Le hiddush est souvent traduit par nouveauté ou interprétation novatrice, mais il dit quelque chose de beaucoup plus radical : c'est l'acte par lequel chaque être humain s'approprie de manière vivante la tradition, non pour la répéter, mais pour la faire parler avec sa propre voix, dans sa propre vie, dans ses propres actes. La tradition talmudique dit que chaque Juif a l'obligation d'écrire sa propre Torah — non métaphoriquement, mais comme injonction concrète : fais tienne cette parole jusqu'à ce qu'elle transforme ce que tu fais, pas seulement ce que tu penses.
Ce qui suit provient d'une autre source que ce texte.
/-!
# Route `KolyvaginDepthDoor` — the depth table in POINT-CERTIFICATE form: the row hypothesis
# `c_1(ℓ) ≠ 0` replaced by what the Jetchev–Lauter–Stein algorithm actually decides,
# `P(ℓ) ∉ p·E(K[ℓ])` (crux `KolyvaginDepthSupply`, stmt-BirchSwinnertonDyer-21765)

Helper file (`--supports stmt-BirchSwinnertonDyer-21765 --as helper`); it closes nothing and BSD is
not proved by it. HONEST FRAMING: per-curve theorems; each row stays CONDITIONAL on Kolyvagin 1991
Thm. 4 (`hF`) and on ONE computed bit — now the bit is a pure point-divisibility statement about the
derived Heegner point, with no cohomology in it.

The tree's depth-table rows (g2: `C<label>.depthRow_p_negD_ℓ`, `C<label>.kolyvaginDepthSupply_clause`;
kit `depthRow_of_intModel_certificate`) take the bit as `c_1(ℓ) ≠ 0 ∈ H¹(K, E[p])` for a
Kolyvagin–Heegner datum `d` of conductor `ℓ`. What the instrument COMPUTES (Jetchev–Lauter–Stein,
arXiv:0707.0032 §3.2: "the class `κ_{c,m}` is non-trivial iff `P_c ∉ p^m E(K[c])`"; §3.6: the
`p`-division-polynomial test over `K[ℓ]`, degree `(ℓ+1)h_K`) is the NON-DIVISIBILITY of the derived
point `P(ℓ) = Σ iσⁱ y_ℓ` by `p` in `E(K[ℓ])` — in the tree's vocabulary `¬ Koly.PDiv (d ℓ) p 1`
(`Koly.PDiv d p M := ∃ Q ∈ E(K[n]), p^M • Q = P(n)`, McCallum 1991 §5). The passage "point
certificate ⟹ non-zero class" at odd `p` with `ρ̄_{E,p}` onto is the tree theorem
`Koly.kolyvaginClass_ne_zero_of_tower_not_pDiv_of_surj` (McCallum Cor. 4.5 with Gross Lemma 4.3 for
admissibility and the Euler-system relations, Gross Prop. 3.6, for the `Γ_K`-invariance of `[P(ℓ)]`
— the latter is why the datum must come as a TOWER `d m` over the divisors `m ∣ ℓ`, i.e. `d 1` and
`d ℓ` on one frame). This file composes:

* `kolyvaginClass_ne_zero_of_intModel_certificate_of_tower` — generic: the row kit's integer-model
  certificates (`ρ̄_{E,p}` onto, `d_K = D < −4` Heegner for `N_E`, `ℓ` a Kolyvagin prime read off the
  point count) + a tower `d` over `{1, ℓ}` + `P(ℓ) ∉ p·E(K[ℓ])` ⟹ `c_1(ℓ) ≠ 0`.
* `depthRow_of_intModel_certificate_of_tower`, `kolyvaginDepthSupply_clause_of_intModel_certificate_of_tower`
  — the row kit's ROW (`t_p = 0 ∧ rank = 2 ∧ s_p = 2 ∧ s_p(E^{(D)}) = 1`) and the crux's CLAUSE at
  `W`, from the point certificate instead of the class bit.
* `C<label>.kolyvaginClass_ne_zero_of_tower` for the 18 depth-table curves at their `(p, d_K, ℓ)`
  (rows 1–6 here, rows 7–18 in the sequel `KolyvaginDepthDoorDepthTablePointCert2`)
  (every side condition a kernel theorem of g2's row files): `P(ℓ) ∉ p·E(K[ℓ]) ⟹ c_1(ℓ) ≠ 0`; feed it
  to `C<label>.depthRow_p_negD_ℓ` / `C<label>.kolyvaginDepthSupply_clause` (shown for `389a1`:
  `C389a1.depthRow_5_neg7_19_of_tower`, `C389a1.kolyvaginDepthSupply_clause_of_tower`).

So the compute seat's deliverable per row is literally: a frame `(Dt, β, ι)`, Kolyvagin–Heegner data
at conductors `1` and `ℓ` on it, and the verified statement "no `Q ∈ E(K[ℓ])` with `p·Q = P(ℓ)`".

References: [JetchevLauterStein2009] arXiv:0707.0032 §3.2, §3.6, Prop. 3.10; [McCallumLMS1991]
§4 (4)–(5), Cor. 4.5, §5; [GrossLMS1991] Prop. 3.6, Lemma 4.3, Prop. 4.7 (1); [Kolyvagin1991MathAnn]
§2 Thm. 4; [WZhang2014] Notations (xii), Thm. 11.2 (i); [CremonaAlgorithms1997] Table 1.
-/

set_option linter.dupNamespace false

noncomputable section

open scoped Classical NumberField

namespace Summit.BirchSwinnertonDyer.BirchSwinnertonDyer.Theorems.KolyvaginDepthDoor

open Literature.NumberTheory.EllipticCurves Literature.NumberTheory.EllipticCurves.ModularForms
  WeierstrassCurve
open Summit.BirchSwinnertonDyer.BirchSwinnertonDyer.Rank2Observatory
open Summit.BirchSwinnertonDyer.BirchSwinnertonDyer.Rank1Residual
open Summit.BirchSwinnertonDyer.Rank1Residual.X11b.Three

/-! ## §1 Generic: the row kit with a point certificate instead of the class bit -/

section Generic

variable {W : WeierstrassCurve ℚ} [W.IsElliptic] [W.IsGloballyMinimal] {E₀ : WeierstrassCurve ℤ}
  (hI : integralModelInt W = E₀)
include hI
import Summits.Ventures.MM22.Rank333.WangTop333Data
import HarnessLib

/-!
# MM22 venture, Route D3 — Wang's `⟨3,3,3⟩` certificate over `𝔽₂`, top layers: CHECKS of orbit `[84]` (index 19), lookup-table part 1

HONEST FRAMING (cell `pub-mm22`, seat p3, Route D3). Kernel replay (`decide +kernel`, axioms standard) of the TOP
LAYERS of Wang's certificate for `20 ≤ R_{𝔽₂}(⟨3,3,3⟩)` (arXiv:2603.07280, `cert_matrix_q02_n333`): the unconstrained
orbit (bound 20, 511 DFS leaves) and the codimension-1 orbits `[1]`, `[10]`, `[84]` (bound 19; 396 + 255 + 255 leaves),
each justified by one lookup and one DFS round whose every leaf is looked up, through an explicit sandwich
`X ↦ P X Q` (and the transpose transport of `GF2CertTransport.lean` for three twin orbits), in the table of
deeper orbits. The fourteen codimension-2 orbit bounds of the certificate are HYPOTHESES (each the statement
`Cert 3 3 3 K b`: every bilinear computation over `𝔽₂` of `(X, Y) ↦ X Y` restricted to
`X ∈ S_K = {X : κ(X) = 0, κ ∈ K}` has at least `b` products), so the end theorem
`rankGe20F2_of_codim2Bounds` (file `WangTop333Cert.lean`) is CONDITIONAL; nothing in these files proves `RankGe20F2`.
Data: `WangTop333Data.lean`; checker: `Summits/MatrixMultiplication/OmegaCensus/SmallFormats/GF2OrbitSweep.lean`
(cell `pub-omega`) with `GF2OrbitSplit.lean`; assembly: `GF2CertTransport.lean` (`sweepJ`).

This file: lookup-table chunks [0, 1, 2] of orbit 19 (`K = [84]`, Wang's index 494): every entry points backwards and its
sandwich `X ↦ P X Q` maps the source orbit's subspace into `S_{K ++ extra}` (checked on all `512` bit patterns).
-/

namespace Summit.Ventures.MM22.GF2Cert.Top333

open Summit.MatrixMultiplication.OmegaCensus.GF2RankLB Literature.Computability.AlgebraicComplexity
open Summit.Ventures.MM22.GF2Cert

/-- Lookup-table chunk 0 of orbit 19: every entry points backwards and its sandwich is valid. -/
theorem t494_0_ok : tableOK 3 3 os 19 [84] c494 t494_0 = true := by decide +kernel

/-- Lookup-table chunk 1 of orbit 19: every entry points backwards and its sandwich is valid. -/
theorem t494_1_ok : tableOK 3 3 os 19 [84] c494 t494_1 = true := by decide +kernel

/-- Lookup-table chunk 2 of orbit 19: every entry points backwards and its sandwich is valid. -/
theorem t494_2_ok : tableOK 3 3 os 19 [84] c494 t494_2 = true := by decide +kernel

end Summit.Ventures.MM22.GF2Cert.Top333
Marc-Alain Ouaknin, dans Le Livre brûlé, décrit le hiddush non comme un événement intellectuel mais comme un événement ontologique — quelque chose qui change l'être de celui qui le produit. Et la tradition mystique hassidique va plus loin encore : elle dit que Moïse est entré en chaque âme — nikhnas Moshe Rabbeinu letoḥ toḥo shel kol adam — que la Torah vit à l'intérieur de chaque être humain, et que le hiddush est l'acte par lequel cette présence intérieure devient visible dans le monde.

Ce n'est pas une activité cérébrale. C'est exactement ce que tu appelles le libre changement de soi incarné en actes — mais enraciné dans une tradition qui le précède et le nourrit, plutôt que livré à la seule subjectivité de chacun. Cette approche peut être féconde dans chaque tradition pour celui qui cherche à l'incarner vraiment : intégrer en soi la vie du texte jusqu'à ce qu'il devienne sa propre parole, sa propre Torah vivante — et de là seulement, l'incarner avec le meilleur de soi dans le monde. C'est ce que la fréquentation de la tradition juive m'a en tout cas appris à chercher.
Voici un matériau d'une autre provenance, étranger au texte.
import Summits.Ventures.PercRepro.ProfileGapMonoThresholdTopClimb

/-!
# PercRepro — THE TOP THRESHOLD ON EVERY MATROID WHOSE CORE QUALIFIES (p5, gen 31; `proofs/P5-GM1.md` §42)

`thresholdIneq_top_of_coloop` / `thresholdIneq_top_of_loop` (TopClimb) climb one coloop or loop at a time.  Here the
climb is iterated over a finset `W` of coloops and loops: deleting one of them keeps every other coloop a coloop
(`rk_erase_add_one_of_subset`: a coloop of a set is a coloop of every subset containing it) and every loop a loop
(`rk_delete`), so `(I_{ρ−1})` of `N ∖ W` gives `(I_{ρ−1})` of `N` — **`thresholdIneq_top_of_delete_core`** (`2 ≤ q`,
`2 ≤ ρ(N ∖ W)`).  Composed with `thresholdIneq_top_of_long_flat`: **`thresholdIneq_top_of_core_long_flat`** — the top
threshold of the co-rank-`q` family holds on EVERY matroid whose coloop-free core `N ∖ W` has rank `≥ q` and a
rank-`(q−1)` flat of `ν + q − 2` points (`ν` the nullity of the core), for every `q ≥ 2`.  At `q = 4` the dichotomy
**`thresholdIneq_four_top_of_no_nu_one_plane`**: on a coloop-free matroid of rank `≥ 4` with NO plane of exactly
`ν + 1` points the top threshold holds (some plane has `ν + 2` points: TopNuTwo; none has `ν + 1` or `ν + 2`:
FlatBound), and its core form `thresholdIneq_four_top_of_core_no_nu_one_plane`.  Nothing open is asserted.
-/

open scoped Matroid

namespace PercRepro.Cogirth

open Finset ThmH Skew Shadow Profile

variable {α : Type} [DecidableEq α] {N : Matroid α} [N.Finite] {q : ℕ}

omit [DecidableEq α] in
/-- `rk` is the same on equal matroids (whatever the finiteness instances). -/
theorem rk_congr {M₁ M₂ : Matroid α} [M₁.Finite] [M₂.Finite] (h : M₁ = M₂) (X : Finset α) :
    rk M₁ X = rk M₂ X := by
  subst h
  rfl

omit [DecidableEq α] in
/-- `gr` is the same on equal matroids. -/
theorem gr_congr {M₁ M₂ : Matroid α} [M₁.Finite] [M₂.Finite] (h : M₁ = M₂) : gr M₁ = gr M₂ := by
  subst h
  rfl

/-- `ThresholdIneq` is the same on equal matroids. -/
theorem thresholdIneq_congr {M₁ M₂ : Matroid α} [M₁.Finite] [M₂.Finite] (h : M₁ = M₂) (q t : ℕ) :
    ThresholdIneq M₁ q t ↔ ThresholdIneq M₂ q t := by
  subst h
  exact Iff.rfl

/-- **A coloop of a set is a coloop of every subset containing it**: `rk (S ∖ z) + 1 = rk S` and `z ∈ S' ⊆ S`
give `rk (S' ∖ z) + 1 = rk S'`. -/
theorem rk_erase_add_one_of_subset {S S' : Finset α} {z : α} (hS : S ⊆ gr N) (hS' : S' ⊆ S) (hz : z ∈ S')
    (h : rk N (S.erase z) + 1 = rk N S) : rk N (S'.erase z) + 1 = rk N S' := by
  have hzg : z ∈ gr N := hS (hS' hz)
  have h1 := rk_insert_eq hzg ((erase_subset z S').trans (hS'.trans hS))
  rw [insert_erase hz] at h1
  have h2 := rk_insert_eq hzg ((erase_subset z S).trans hS)
  rw [insert_erase (hS' hz)] at h2
  have hnot : z ∉ clF N (S.erase z) := by
    intro hc
    rw [if_pos hc] at h2
    omega
  have hnot' : z ∉ clF N (S'.erase z) := fun hc => hnot (clF_mono (erase_subset_erase z hS') hc)
  rw [if_neg hnot'] at h1
  omega

/-- **Deleting any other point keeps a coloop a coloop and a loop a loop**: for `w ≠ z` in `E`, a coloop (loop) `w`
of `N` is a coloop (loop) of `N ∖ z`. -/
theorem coloop_or_loop_delete {z w : α} (hw : w ∈ gr N) (hwz : w ≠ z)
    (h : rk N ((gr N).erase w) + 1 = rk N (gr N) ∨ rk N {w} = 0) :
    rk (N ＼ ({z} : Set α)) ((gr (N ＼ ({z} : Set α))).erase w) + 1 = rk (N ＼ ({z} : Set α)) (gr (N ＼ ({z} : Set α))) ∨
      rk (N ＼ ({z} : Set α)) {w} = 0 := by
  have hwz' : w ∈ (gr N).erase z := mem_erase.2 ⟨hwz, hw⟩
  rcases h with h | h
  · left
    rw [gr_delete', rk_delete (erase_subset w _), rk_delete (Subset.refl _)]
    exact rk_erase_add_one_of_subset (Subset.refl _) (erase_subset z (gr N)) hwz' h
  · right
    rw [rk_delete (singleton_subset_iff.2 hwz')]
    exact h

/-- The rank of `N ∖ W` is at most the rank of `N` (finset deletions, one point at a time). -/
theorem rk_gr_delete_finset_le (W : Finset α) :
    ∀ (N : Matroid α) [N.Finite], rk (N ＼ (W : Set α)) (gr (N ＼ (W : Set α))) ≤ rk N (gr N) := by
  induction W using Finset.induction_on with
  | empty =>
    intro N _
    simp only [coe_empty, Matroid.delete_empty, le_refl]
  | insert z W hzW ih =>
    intro N _
    have hEq : N ＼ ((insert z W : Finset α) : Set α) = (N ＼ ({z} : Set α)) ＼ (W : Set α) := by
      rw [Matroid.delete_delete, coe_insert, Set.insert_eq]
    rw [rk_congr hEq, gr_congr hEq]
    refine (ih (N ＼ ({z} : Set α))).trans ?_
    rw [gr_delete', rk_delete (Subset.refl _)]
    exact rk_mono' (erase_subset z (gr N))

/-- **THE TOP THRESHOLD CLIMBS THROUGH A FINSET OF COLOOPS AND LOOPS** (`2 ≤ q`): if every point of `W ⊆ E` is a
coloop or a loop of `N`, the deletion `N ∖ W` has rank `≥ 2`, and `(I_{ρ(N∖W)−1})` holds for `N ∖ W`, then
`(I_{ρ(E)−1})` holds for `N`. -/
theorem thresholdIneq_top_of_delete_core (hq : 2 ≤ q) (W : Finset α) :
    ∀ (N : Matroid α) [N.Finite], W ⊆ gr N →
      (∀ z ∈ W, rk N ((gr N).erase z) + 1 = rk N (gr N) ∨ rk N {z} = 0) →
      2 ≤ rk (N ＼ (W : Set α)) (gr (N ＼ (W : Set α))) →
      ThresholdIneq (N ＼ (W : Set α)) q (rk (N ＼ (W : Set α)) (gr (N ＼ (W : Set α))) - 1) →
      ThresholdIneq N q (rk N (gr N) - 1) := by
  induction W using Finset.induction_on with
  | empty =>
    intro N _ _ _ _ h
    simpa only [coe_empty, Matroid.delete_empty] using h
  | insert z W hzW ih =>
    intro N _ hW hcl hR h
    have hEq : N ＼ ((insert z W : Finset α) : Set α) = (N ＼ ({z} : Set α)) ＼ (W : Set α) := by
      rw [Matroid.delete_delete, coe_insert, Set.insert_eq]
    rw [rk_congr hEq, gr_congr hEq] at hR
    rw [thresholdIneq_congr hEq, rk_congr hEq, gr_congr hEq] at h
    have hz : z ∈ gr N := hW (mem_insert_self z W)
    have hW' : W ⊆ gr (N ＼ ({z} : Set α)) := by
      rw [gr_delete']
      intro w hw
      exact mem_erase.2 ⟨fun hwz => hzW (hwz ▸ hw), hW (mem_insert_of_mem hw)⟩
    have hcl' : ∀ w ∈ W, rk (N ＼ ({z} : Set α)) ((gr (N ＼ ({z} : Set α))).erase w) + 1 =
        rk (N ＼ ({z} : Set α)) (gr (N ＼ ({z} : Set α))) ∨ rk (N ＼ ({z} : Set α)) {w} = 0 := fun w hw =>
      coloop_or_loop_delete (hW (mem_insert_of_mem hw)) (fun hwz => hzW (hwz ▸ hw)) (hcl w (mem_insert_of_mem hw))
    have h' := ih (N ＼ ({z} : Set α)) hW' hcl' hR h
    have hR' : 2 ≤ rk (N ＼ ({z} : Set α)) (gr (N ＼ ({z} : Set α))) :=
      hR.trans (rk_gr_delete_finset_le W (N ＼ ({z} : Set α)))
    rcases hcl z (mem_insert_self z W) with hzc | hzl
    · have hR2 : 2 ≤ rk N (gr N) := by
        have := rk_gr_delete_of_coloop hzc
        omega
      exact thresholdIneq_top_of_coloop hz hzc hq hR2 h'
    · have hrk : rk (N ＼ ({z} : Set α)) (gr (N ＼ ({z} : Set α))) = rk N (gr N) := by
        rw [gr_delete', rk_delete (Subset.refl _), rk_erase_of_loop hz hzl (Subset.refl _)]
      rw [hrk] at h'
      exact thresholdIneq_top_of_loop hz hzl h'

/-- **THE TOP THRESHOLD OF THE CO-RANK-`q` FAMILY ON EVERY MATROID WHOSE CORE HAS A LONG FLAT** (`2 ≤ q`): if every
point of `W ⊆ E` is a coloop or a loop of `N`, the core `N ∖ W` is coloop-free of rank `≥ q` and has a rank-`(q−1)` flat
`cl B` of `ν(N ∖ W) + q − 2` points, then `ThresholdIneq N q (ρ(E) − 1)`. -/
theorem thresholdIneq_top_of_core_long_flat (hq : 2 ≤ q) {W : Finset α} (hW : W ⊆ gr N)
    (hcl : ∀ z ∈ W, rk N ((gr N).erase z) + 1 = rk N (gr N) ∨ rk N {z} = 0)
    (hcf : ∀ z ∈ gr (N ＼ (W : Set α)), rk (N ＼ (W : Set α)) ((gr (N ＼ (W : Set α))).erase z) =
      rk (N ＼ (W : Set α)) (gr (N ＼ (W : Set α))))
    {B : Finset α} (hB : B ∈ Rq (N ＼ (W : Set α)) (q - 1))
    (hlong : (clF (N ＼ (W : Set α)) B).card + rk (N ＼ (W : Set α)) (gr (N ＼ (W : Set α))) =
      (gr (N ＼ (W : Set α))).card + (q - 2))
    (hR : q ≤ rk (N ＼ (W : Set α)) (gr (N ＼ (W : Set α)))) : ThresholdIneq N q (rk N (gr N) - 1) :=
  thresholdIneq_top_of_delete_core hq W N hW hcl (by omega) (thresholdIneq_top_of_long_flat hq hcf hB hlong hR)

/-- **THE TOP THRESHOLD AT `q = 4` ON A COLOOP-FREE MATROID WITH NO PLANE OF EXACTLY `ν + 1` POINTS** (rank `≥ 4`):
some plane has `ν + 2` points (TopNuTwo) or no plane has `ν + 1` or `ν + 2` points (FlatBound). -/
theorem thresholdIneq_four_top_of_no_nu_one_plane (hcf : ∀ z ∈ gr N, rk N ((gr N).erase z) = rk N (gr N))
    (hR : 4 ≤ rk N (gr N)) (h : ∀ B ∈ Rq N 3, (clF N B).card + rk N (gr N) ≠ (gr N).card + 1) :
    ThresholdIneq N 4 (rk N (gr N) - 1) := by
  by_cases hex : ∃ B ∈ Rq N 3, (clF N B).card + rk N (gr N) = (gr N).card + 2
  · obtain ⟨B, hB, hl⟩ := hex
    exact thresholdIneq_four_top_of_long_plane hcf hB hl hR
  · refine thresholdIneq_of_no_long_flat (q := 4) (by norm_num) hcf hR ?_
    intro B hB
    have h1 := h B hB
    have h2 : (clF N B).card + rk N (gr N) ≠ (gr N).card + 2 := fun heq => hex ⟨B, hB, heq⟩
    omega

/-- **THE TOP THRESHOLD AT `q = 4` ON EVERY MATROID WHOSE CORE HAS RANK `≥ 4` AND NO PLANE OF EXACTLY `ν + 1`
POINTS**: `W ⊆ E` a finset of coloops and loops of `N`, the core `N ∖ W` coloop-free. -/
theorem thresholdIneq_four_top_of_core_no_nu_one_plane {W : Finset α} (hW : W ⊆ gr N)
    (hcl : ∀ z ∈ W, rk N ((gr N).erase z) + 1 = rk N (gr N) ∨ rk N {z} = 0)
    (hcf : ∀ z ∈ gr (N ＼ (W : Set α)), rk (N ＼ (W : Set α)) ((gr (N ＼ (W : Set α))).erase z) =
      rk (N ＼ (W : Set α)) (gr (N ＼ (W : Set α))))
    (hR : 4 ≤ rk (N ＼ (W : Set α)) (gr (N ＼ (W : Set α))))
    (h : ∀ B ∈ Rq (N ＼ (W : Set α)) 3, (clF (N ＼ (W : Set α)) B).card + rk (N ＼ (W : Set α)) (gr (N ＼ (W : Set α))) ≠
      (gr (N ＼ (W : Set α))).card + 1) : ThresholdIneq N 4 (rk N (gr N) - 1) :=
  thresholdIneq_top_of_delete_core (by norm_num) W N hW hcl (by omega)
    (thresholdIneq_four_top_of_no_nu_one_plane hcf hR h)

end PercRepro.Cogirth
Et c'est précisément ce qu'Amos exigeait déjà : non une réforme des idées, mais un shuv — un retournement qui engage le corps, la volonté, les pratiques concrètes de tous les jours. La tsedaqa n'est pas une valeur à contempler — c'est une pratique à maintenir, un torrent à entretenir contre la tendance naturelle de l'eau à croupir.
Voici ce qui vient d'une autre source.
import Summits.ResolutionOfSingularities.ResolutionOfSingularities.Theorems.EquisingularLiftEquisingularLiftNatUltFlat
import HarnessLib

/-!
# [OURS · L1 W4.5(b) · EL♮] A USEFUL TOUCH EXISTS: EL♮ ⇒ some admissible centre passes through a NON-REGULAR point over `x`
# and its blow-up leaves the reduced strict transform REGULAR AT EVERY POINT OVER `x` — any `n`
# (crux `EquisingularLiftNat` = stmt-ResolutionOfSingularities-20038; object T-USEFUL-TOUCH)

HONEST FRAMING. OURS (cell res-hironaka, crux chain w45b, slot W4.5(b)); NOT a statement of any manuscript; replaces the role
of NOTHING in the manuscript; AI-written, AI review is weaker than expert review. Helper `--supports
stmt-ResolutionOfSingularities-20038 --as helper` (any-`n` object), necessity / K-∀n lane (disprover target of record n = 5,
hand res-D-brk-4; also the n = 3 level-0 analysis of res-L1-w45b-lead-2 LEAD-MEMO-1 §3 «(M) USEFUL ⟺ sheet-tangent»).

WHY. The typed necessary conditions `ULTAt` (res-L1-type-o1) / `ULTFlatAt` (p512565) record that SOME admissible centre
TOUCHES a point over `x` — nothing about the effect of the blow-up. But a successful chain has a LAST centre meeting the fibre
over `x`; every later step avoids that fibre and is an isomorphism near it (`nonregular_point_persists`, p500156), so the
regularity of the end over `x` is already achieved right after the last touch: THE LAST TOUCH IS USEFUL — its blow-up
finishes the resolution over `x`. Useless touches (centres whose blow-up is an isomorphism on the strict transform near the
fibre over `x`: complete intersections with `H`, non-sheet-tangent multiples, …) therefore never suffice on their own.

* `exists_useful_touch_of_natChain` — general base (as p511287): typed chain + irreducible last special fibre + regular end
  + a non-regular point of `V(closure Y)` over `x ∈ Y` ⇒ a stage `(X₁, σ₁, Y₁)` in the HORIZONTAL closure (earlier touches
  over `x` allowed), a point `x₁ ∈ Y₁` over `x` NON-REGULAR in `V(closure Y₁)`, and an admissible step `τ : X₂ = Bl_C X₁ →
  X₁` (`V(C)` regular, `O`-FLAT, E1, non-generic) with `x₁ ∈ supp C` after which `V(closure Y₂)` is regular at every point
  over `x`.
* `usefulTouch_of_equisingularLiftNat` — THE OBJECT for the item's ambient `ℙⁿ_O` (binders of `ULTFlat`, p512565):
  `EquisingularLiftNat p ⇒` for every non-regular `h`, over the item's `(O, π)` and every `φ, Y`, a useful touch over
  `x := (ι ≫ Proj.map φ) h`.
* `not_equisingularLiftNat_of_no_usefulTouch` — the disprover's exit in this currency.

References: tree files `…NatUltFlat` (p511287), `…NatUltOfNat` (p505870), `…NatHorizontalForced` (p509967),
`…NatFirstTouch` (p500156: `nonregular_point_persists`), `…NatVerticalCentre` (p504712), `…NatSpecialFibreMaxPoints`
(p503337), `Literature…ComponentGluing` (`range_subschemeι_vanishingIdeal`); GW I Prop. 13.91 [GortzWedhorn2020].
-/

set_option linter.dupNamespace false -- mandated namespace `Summit.<Summit>.<Problem>` of this single-conjunct summit
set_option linter.overlappingInstances false -- item signatures carry `[IsDomain O] [IsDiscreteValuationRing O]`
La voie personnelle à inventer sans méthode ni recette que tu appelles de tes vœux — c'est cela, le hiddush. Non pas une révolution des idées, mais la révolution intérieure de quelqu'un qui a décidé d'écrire sa propre Torah — c'est-à-dire de vivre ce qu'il comprend, d'incarner ce qu'il reçoit, de transformer en actes ce que son texte — sa Torah — lui confie.

En ce sens, Amos et le Sermon sur la Montagne disent la même chose — et ils la disent tous deux contre les institutions qui les ont récupérés.

Avatar de Patrick Thazard

Merci pour cette interprétation du hiddush.

Le lecteur intéressé peut lire Amos et le Sermon sur la Montagne pour méditer et peut-être s'en nourrir.